### [Task instructions]
From the entries provided below, copy each line that contains the word "htri".

---------- Available records

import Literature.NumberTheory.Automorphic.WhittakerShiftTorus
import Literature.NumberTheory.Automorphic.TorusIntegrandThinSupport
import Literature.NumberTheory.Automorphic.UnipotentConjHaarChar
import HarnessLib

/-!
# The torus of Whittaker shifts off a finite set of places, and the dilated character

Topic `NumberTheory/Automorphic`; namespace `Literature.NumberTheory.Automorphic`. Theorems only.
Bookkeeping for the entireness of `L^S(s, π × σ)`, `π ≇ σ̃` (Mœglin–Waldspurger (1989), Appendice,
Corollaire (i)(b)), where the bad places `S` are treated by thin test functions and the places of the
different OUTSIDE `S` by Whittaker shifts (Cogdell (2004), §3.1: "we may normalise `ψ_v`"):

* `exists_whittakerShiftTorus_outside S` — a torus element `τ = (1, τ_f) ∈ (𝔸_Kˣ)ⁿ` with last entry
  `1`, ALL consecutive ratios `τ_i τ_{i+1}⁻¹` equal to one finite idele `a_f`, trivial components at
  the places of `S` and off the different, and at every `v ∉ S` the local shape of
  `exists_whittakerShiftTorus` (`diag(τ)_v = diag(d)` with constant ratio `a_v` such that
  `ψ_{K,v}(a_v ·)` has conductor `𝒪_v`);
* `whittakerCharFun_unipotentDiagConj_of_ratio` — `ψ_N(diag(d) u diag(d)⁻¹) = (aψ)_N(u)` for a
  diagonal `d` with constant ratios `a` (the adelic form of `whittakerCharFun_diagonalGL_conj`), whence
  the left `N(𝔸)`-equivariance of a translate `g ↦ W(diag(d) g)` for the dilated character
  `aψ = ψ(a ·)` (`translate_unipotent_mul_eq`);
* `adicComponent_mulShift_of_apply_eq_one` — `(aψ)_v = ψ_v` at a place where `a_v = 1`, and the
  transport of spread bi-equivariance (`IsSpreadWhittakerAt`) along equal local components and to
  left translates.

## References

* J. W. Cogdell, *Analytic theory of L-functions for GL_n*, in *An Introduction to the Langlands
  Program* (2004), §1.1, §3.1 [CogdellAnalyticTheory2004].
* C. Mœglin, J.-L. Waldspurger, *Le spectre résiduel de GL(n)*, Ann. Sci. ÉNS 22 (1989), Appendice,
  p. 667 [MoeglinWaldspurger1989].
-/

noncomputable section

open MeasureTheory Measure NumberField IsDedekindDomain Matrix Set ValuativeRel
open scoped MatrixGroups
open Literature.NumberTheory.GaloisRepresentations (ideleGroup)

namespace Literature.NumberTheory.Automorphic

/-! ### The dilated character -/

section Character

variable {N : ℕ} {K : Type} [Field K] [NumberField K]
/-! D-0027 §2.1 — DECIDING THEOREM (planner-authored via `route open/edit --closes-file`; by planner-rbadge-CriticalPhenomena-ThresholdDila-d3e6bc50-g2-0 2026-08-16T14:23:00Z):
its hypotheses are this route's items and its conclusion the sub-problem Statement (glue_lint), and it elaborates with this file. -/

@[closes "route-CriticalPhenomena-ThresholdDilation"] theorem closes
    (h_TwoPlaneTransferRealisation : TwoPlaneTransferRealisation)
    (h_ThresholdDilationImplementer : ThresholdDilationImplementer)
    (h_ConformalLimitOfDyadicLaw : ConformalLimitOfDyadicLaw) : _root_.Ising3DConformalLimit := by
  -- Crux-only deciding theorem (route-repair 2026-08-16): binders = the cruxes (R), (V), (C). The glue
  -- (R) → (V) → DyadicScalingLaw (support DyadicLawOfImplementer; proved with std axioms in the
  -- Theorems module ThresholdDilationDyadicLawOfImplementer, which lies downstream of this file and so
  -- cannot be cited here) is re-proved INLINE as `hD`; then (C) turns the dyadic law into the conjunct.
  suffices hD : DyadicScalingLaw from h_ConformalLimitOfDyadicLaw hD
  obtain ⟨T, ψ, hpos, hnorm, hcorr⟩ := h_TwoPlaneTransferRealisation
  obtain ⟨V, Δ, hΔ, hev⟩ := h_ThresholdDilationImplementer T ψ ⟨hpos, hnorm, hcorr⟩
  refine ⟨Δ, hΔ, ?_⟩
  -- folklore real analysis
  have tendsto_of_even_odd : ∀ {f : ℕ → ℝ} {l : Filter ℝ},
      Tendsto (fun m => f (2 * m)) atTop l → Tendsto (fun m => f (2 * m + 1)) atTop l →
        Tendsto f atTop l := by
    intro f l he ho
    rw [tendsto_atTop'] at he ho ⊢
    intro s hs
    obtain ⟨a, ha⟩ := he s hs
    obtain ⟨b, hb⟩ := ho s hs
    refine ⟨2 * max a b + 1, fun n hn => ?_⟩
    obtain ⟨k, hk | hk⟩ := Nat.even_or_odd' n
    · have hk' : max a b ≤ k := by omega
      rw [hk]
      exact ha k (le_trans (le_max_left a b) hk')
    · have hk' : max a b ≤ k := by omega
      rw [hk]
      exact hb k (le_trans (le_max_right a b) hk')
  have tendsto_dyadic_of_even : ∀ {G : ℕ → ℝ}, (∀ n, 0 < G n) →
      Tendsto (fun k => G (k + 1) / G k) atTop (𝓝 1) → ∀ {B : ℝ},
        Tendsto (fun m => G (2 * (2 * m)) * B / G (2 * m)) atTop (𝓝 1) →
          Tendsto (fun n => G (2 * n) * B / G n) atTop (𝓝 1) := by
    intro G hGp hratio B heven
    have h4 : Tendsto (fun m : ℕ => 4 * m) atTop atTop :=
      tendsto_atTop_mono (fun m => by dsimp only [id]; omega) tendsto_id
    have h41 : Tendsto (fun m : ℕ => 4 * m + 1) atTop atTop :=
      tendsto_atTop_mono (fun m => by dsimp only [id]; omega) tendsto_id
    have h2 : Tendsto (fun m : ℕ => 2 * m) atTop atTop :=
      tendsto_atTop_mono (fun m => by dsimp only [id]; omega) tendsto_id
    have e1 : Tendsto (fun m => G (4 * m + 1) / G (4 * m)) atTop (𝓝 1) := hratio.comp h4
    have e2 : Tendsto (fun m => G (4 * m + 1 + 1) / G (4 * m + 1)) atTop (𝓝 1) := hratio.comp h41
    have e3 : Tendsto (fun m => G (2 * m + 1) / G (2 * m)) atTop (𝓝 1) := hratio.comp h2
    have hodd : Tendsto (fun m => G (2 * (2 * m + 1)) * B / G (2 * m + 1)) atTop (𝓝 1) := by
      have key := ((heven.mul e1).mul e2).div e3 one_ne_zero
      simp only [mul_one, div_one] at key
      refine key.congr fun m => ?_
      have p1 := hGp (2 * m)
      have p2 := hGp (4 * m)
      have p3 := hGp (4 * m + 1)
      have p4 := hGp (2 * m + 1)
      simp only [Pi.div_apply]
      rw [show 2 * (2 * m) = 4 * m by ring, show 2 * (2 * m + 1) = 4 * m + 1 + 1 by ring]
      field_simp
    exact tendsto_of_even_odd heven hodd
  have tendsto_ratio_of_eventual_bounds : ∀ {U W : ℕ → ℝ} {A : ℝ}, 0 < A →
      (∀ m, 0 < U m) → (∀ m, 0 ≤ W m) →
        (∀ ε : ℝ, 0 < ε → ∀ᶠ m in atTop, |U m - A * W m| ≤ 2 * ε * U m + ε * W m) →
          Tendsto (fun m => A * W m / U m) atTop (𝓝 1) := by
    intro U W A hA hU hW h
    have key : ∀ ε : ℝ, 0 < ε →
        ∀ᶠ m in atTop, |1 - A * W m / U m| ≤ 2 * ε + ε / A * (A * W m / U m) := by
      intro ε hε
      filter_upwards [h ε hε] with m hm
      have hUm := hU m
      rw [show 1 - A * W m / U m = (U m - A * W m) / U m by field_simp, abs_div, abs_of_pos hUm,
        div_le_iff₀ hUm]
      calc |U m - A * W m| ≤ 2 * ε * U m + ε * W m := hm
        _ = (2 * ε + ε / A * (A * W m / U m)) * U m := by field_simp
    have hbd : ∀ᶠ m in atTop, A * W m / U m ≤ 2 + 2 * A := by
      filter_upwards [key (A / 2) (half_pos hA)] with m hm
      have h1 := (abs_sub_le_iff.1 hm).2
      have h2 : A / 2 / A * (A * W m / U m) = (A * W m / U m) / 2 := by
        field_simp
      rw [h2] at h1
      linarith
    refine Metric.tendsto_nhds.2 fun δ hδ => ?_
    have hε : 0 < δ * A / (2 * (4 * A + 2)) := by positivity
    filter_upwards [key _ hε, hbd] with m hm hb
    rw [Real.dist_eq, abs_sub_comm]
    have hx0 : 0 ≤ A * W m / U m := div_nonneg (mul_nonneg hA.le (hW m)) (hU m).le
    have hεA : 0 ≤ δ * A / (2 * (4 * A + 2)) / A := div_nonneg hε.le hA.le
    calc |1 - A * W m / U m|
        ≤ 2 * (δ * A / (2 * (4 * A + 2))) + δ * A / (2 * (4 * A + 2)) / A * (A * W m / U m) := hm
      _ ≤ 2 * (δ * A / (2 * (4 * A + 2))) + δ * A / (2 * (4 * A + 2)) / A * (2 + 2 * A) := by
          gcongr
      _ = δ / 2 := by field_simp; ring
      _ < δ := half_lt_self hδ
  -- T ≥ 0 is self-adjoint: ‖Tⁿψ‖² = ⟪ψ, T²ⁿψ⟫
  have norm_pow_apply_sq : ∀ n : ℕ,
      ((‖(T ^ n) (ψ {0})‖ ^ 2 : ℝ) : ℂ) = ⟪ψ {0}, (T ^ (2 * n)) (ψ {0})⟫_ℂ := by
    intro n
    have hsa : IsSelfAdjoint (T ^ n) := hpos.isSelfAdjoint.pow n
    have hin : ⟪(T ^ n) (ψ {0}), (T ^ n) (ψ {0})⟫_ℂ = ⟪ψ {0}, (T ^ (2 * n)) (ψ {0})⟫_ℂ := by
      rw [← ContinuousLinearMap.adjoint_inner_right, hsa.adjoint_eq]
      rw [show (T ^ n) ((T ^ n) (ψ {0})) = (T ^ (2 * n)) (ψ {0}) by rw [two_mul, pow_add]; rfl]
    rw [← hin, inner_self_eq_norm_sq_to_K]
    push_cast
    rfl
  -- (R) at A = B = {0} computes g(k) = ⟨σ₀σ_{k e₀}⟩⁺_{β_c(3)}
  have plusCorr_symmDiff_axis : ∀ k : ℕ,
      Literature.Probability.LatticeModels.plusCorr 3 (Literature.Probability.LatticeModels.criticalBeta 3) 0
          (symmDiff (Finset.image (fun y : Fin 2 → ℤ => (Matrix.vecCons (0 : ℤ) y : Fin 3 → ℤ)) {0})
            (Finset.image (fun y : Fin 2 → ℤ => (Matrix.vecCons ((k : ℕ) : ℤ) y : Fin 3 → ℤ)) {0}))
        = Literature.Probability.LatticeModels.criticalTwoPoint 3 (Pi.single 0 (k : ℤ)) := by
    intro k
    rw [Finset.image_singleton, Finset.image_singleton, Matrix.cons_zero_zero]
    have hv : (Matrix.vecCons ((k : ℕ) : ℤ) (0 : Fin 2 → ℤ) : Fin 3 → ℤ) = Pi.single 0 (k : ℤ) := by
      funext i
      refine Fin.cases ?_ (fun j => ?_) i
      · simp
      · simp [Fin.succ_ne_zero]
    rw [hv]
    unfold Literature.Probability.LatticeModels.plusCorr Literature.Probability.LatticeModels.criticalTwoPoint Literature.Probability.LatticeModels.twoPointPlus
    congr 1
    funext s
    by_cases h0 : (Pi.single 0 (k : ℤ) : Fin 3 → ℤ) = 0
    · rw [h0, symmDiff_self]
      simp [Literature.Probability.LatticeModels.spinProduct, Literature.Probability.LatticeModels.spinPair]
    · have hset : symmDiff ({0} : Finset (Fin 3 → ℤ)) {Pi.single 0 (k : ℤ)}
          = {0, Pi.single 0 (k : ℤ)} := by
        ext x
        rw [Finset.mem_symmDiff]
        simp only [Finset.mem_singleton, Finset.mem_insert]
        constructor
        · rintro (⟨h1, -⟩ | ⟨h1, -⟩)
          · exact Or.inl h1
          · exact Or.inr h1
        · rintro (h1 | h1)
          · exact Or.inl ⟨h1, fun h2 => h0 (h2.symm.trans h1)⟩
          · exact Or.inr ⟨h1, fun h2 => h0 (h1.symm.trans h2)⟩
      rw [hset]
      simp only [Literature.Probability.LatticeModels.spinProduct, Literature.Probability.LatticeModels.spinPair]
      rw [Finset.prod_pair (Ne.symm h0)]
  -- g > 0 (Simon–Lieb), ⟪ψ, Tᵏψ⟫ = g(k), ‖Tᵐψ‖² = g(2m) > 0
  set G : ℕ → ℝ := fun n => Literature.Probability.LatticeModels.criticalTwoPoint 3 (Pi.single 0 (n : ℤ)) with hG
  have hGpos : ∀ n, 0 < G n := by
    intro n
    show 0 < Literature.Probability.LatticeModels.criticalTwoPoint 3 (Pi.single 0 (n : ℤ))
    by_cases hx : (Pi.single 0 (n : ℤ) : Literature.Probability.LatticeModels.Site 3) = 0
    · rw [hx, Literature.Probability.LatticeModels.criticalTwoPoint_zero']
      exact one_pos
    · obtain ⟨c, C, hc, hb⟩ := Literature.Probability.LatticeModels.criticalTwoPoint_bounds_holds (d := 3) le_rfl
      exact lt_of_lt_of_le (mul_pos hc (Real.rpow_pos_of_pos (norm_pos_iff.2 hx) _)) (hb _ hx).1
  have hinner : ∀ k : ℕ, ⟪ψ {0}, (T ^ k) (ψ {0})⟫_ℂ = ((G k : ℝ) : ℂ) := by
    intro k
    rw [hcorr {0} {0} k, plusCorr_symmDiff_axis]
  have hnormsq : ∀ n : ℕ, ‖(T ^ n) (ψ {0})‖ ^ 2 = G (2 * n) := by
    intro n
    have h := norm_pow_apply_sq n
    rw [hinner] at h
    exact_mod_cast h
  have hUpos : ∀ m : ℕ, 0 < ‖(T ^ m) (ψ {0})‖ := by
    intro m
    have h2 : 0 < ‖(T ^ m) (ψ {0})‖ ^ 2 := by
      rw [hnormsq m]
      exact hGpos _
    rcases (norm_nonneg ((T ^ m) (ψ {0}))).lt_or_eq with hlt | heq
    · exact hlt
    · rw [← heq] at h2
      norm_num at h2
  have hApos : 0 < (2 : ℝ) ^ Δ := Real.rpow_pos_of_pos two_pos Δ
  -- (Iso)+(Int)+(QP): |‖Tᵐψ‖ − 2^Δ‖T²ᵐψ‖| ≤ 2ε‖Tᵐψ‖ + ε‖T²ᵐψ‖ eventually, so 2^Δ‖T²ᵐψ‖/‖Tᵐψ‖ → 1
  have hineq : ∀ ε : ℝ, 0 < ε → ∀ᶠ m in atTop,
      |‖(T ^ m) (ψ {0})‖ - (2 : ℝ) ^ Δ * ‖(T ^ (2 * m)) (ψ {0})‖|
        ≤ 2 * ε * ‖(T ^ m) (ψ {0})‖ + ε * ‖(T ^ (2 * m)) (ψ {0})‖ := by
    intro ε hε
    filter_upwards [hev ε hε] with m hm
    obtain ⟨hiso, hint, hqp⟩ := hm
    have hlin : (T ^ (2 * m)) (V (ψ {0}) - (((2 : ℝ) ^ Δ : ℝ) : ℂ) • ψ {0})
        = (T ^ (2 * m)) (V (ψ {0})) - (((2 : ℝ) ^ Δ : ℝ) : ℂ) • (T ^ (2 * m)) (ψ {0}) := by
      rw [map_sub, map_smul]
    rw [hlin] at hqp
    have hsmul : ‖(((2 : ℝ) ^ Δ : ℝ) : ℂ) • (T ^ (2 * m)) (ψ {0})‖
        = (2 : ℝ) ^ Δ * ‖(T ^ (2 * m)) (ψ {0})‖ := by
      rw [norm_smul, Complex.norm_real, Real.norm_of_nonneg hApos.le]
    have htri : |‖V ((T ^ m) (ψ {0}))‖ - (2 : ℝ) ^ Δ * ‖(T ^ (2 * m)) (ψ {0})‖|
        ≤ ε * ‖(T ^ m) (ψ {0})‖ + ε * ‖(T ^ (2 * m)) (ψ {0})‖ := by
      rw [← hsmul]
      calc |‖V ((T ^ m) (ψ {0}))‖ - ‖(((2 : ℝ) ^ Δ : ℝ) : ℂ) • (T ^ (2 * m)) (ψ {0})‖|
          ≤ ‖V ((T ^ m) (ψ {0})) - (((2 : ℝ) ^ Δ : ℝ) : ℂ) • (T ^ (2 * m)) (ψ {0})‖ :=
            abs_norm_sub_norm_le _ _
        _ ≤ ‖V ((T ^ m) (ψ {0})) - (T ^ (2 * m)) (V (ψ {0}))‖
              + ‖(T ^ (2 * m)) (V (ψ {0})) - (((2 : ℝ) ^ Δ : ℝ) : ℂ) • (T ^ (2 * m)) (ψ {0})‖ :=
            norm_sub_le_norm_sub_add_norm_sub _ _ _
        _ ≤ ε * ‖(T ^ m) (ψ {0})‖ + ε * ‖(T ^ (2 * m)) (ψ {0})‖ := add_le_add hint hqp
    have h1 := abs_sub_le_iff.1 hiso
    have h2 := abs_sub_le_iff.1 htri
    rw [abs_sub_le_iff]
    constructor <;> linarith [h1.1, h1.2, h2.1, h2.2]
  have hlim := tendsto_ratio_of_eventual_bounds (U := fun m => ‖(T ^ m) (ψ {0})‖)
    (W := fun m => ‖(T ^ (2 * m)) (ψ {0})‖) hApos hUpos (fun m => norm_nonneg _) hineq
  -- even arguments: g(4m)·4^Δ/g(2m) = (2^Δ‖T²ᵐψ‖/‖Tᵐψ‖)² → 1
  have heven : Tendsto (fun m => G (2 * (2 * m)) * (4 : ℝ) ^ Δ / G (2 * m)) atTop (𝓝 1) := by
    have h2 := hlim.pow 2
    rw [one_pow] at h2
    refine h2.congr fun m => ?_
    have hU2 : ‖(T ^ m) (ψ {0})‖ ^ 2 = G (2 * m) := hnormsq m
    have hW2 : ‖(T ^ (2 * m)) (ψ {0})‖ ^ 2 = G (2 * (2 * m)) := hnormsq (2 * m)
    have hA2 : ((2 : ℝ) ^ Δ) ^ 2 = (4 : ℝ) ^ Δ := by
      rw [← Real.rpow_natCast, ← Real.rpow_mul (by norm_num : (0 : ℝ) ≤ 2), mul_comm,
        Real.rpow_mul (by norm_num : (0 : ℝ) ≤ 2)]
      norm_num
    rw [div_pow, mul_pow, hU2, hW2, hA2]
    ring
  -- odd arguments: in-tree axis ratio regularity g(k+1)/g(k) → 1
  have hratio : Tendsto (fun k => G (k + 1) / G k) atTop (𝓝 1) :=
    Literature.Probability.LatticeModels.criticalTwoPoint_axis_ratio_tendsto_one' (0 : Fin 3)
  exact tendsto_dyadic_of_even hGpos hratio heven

--------------------

### [Result of the task]
    have htri : |‖V ((T ^ m) (ψ {0}))‖ - (2 : ℝ) ^ Δ * ‖(T ^ (2 * m)) (ψ {0})‖|
    have h2 := abs_sub_le_iff.1 htri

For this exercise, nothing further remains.